> WHAT IS EXPECTED:
Word for word, return the lines from the start of the entries below through the line that has "38911 nodes [original] -/".

> DATA TO PROCESS:

◇ ◇ ◇ ◇ ◇

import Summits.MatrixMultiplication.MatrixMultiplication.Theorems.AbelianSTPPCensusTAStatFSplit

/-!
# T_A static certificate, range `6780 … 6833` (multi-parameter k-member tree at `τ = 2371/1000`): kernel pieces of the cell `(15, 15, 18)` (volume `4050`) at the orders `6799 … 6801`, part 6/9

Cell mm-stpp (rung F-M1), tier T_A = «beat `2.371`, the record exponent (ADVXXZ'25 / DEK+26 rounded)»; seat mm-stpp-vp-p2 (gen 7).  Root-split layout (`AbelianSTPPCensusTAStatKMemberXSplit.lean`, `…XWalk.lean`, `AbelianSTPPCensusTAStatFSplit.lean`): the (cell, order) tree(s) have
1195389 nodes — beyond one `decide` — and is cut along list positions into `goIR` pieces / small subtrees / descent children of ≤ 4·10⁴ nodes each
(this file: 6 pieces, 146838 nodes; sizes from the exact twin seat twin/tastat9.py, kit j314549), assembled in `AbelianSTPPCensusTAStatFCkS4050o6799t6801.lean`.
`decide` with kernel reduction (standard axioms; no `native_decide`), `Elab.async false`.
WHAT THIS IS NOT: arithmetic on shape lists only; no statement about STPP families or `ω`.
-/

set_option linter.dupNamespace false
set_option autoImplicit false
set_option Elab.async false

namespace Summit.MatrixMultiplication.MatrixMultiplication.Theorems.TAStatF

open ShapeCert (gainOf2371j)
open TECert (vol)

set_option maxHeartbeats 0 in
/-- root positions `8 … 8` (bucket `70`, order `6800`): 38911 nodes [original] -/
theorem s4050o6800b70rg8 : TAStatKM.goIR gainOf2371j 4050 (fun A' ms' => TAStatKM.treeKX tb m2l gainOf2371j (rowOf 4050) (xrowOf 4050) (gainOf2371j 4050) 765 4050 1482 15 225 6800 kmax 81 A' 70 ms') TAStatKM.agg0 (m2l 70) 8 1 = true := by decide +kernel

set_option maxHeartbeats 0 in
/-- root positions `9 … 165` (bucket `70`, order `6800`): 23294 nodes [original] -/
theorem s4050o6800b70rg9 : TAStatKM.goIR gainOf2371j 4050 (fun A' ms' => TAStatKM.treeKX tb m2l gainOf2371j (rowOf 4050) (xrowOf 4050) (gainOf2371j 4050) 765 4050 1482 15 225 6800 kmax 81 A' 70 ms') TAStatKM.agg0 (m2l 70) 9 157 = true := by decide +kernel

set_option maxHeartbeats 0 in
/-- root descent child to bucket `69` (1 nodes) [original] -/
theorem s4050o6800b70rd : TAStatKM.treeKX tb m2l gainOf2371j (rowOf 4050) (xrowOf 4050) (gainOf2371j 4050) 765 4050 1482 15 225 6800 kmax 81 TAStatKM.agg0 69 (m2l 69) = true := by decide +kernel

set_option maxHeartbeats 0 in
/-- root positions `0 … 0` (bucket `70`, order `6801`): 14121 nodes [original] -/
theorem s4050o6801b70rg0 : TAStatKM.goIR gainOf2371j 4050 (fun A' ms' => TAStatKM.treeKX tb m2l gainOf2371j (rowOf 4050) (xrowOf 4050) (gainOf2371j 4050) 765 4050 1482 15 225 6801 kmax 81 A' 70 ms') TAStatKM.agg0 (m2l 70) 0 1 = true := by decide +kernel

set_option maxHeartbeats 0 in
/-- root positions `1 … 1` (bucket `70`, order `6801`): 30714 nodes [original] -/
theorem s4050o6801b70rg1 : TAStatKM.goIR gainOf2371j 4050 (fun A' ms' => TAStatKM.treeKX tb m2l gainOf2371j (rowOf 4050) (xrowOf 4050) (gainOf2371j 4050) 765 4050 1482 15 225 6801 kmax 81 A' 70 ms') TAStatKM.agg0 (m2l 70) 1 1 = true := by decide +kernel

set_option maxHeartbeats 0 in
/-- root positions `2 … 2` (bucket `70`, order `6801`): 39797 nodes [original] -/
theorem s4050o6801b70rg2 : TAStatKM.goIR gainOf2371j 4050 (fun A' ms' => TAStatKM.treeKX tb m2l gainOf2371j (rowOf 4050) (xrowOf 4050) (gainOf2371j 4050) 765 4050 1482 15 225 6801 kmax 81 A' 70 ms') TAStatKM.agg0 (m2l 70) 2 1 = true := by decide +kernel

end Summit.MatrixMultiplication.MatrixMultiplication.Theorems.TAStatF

◇ ◇ ◇ ◇ ◇

> ANSWER TO THIS EXERCISE:
import Summits.MatrixMultiplication.MatrixMultiplication.Theorems.AbelianSTPPCensusTAStatFSplit

/-!
# T_A static certificate, range `6780 … 6833` (multi-parameter k-member tree at `τ = 2371/1000`): kernel pieces of the cell `(15, 15, 18)` (volume `4050`) at the orders `6799 … 6801`, part 6/9

Cell mm-stpp (rung F-M1), tier T_A = «beat `2.371`, the record exponent (ADVXXZ'25 / DEK+26 rounded)»; seat mm-stpp-vp-p2 (gen 7).  Root-split layout (`AbelianSTPPCensusTAStatKMemberXSplit.lean`, `…XWalk.lean`, `AbelianSTPPCensusTAStatFSplit.lean`): the (cell, order) tree(s) have
1195389 nodes — beyond one `decide` — and is cut along list positions into `goIR` pieces / small subtrees / descent children of ≤ 4·10⁴ nodes each
(this file: 6 pieces, 146838 nodes; sizes from the exact twin seat twin/tastat9.py, kit j314549), assembled in `AbelianSTPPCensusTAStatFCkS4050o6799t6801.lean`.
`decide` with kernel reduction (standard axioms; no `native_decide`), `Elab.async false`.
WHAT THIS IS NOT: arithmetic on shape lists only; no statement about STPP families or `ω`.
-/

set_option linter.dupNamespace false
set_option autoImplicit false
set_option Elab.async false

namespace Summit.MatrixMultiplication.MatrixMultiplication.Theorems.TAStatF

open ShapeCert (gainOf2371j)
open TECert (vol)

set_option maxHeartbeats 0 in
/-- root positions `8 … 8` (bucket `70`, order `6800`): 38911 nodes [original] -/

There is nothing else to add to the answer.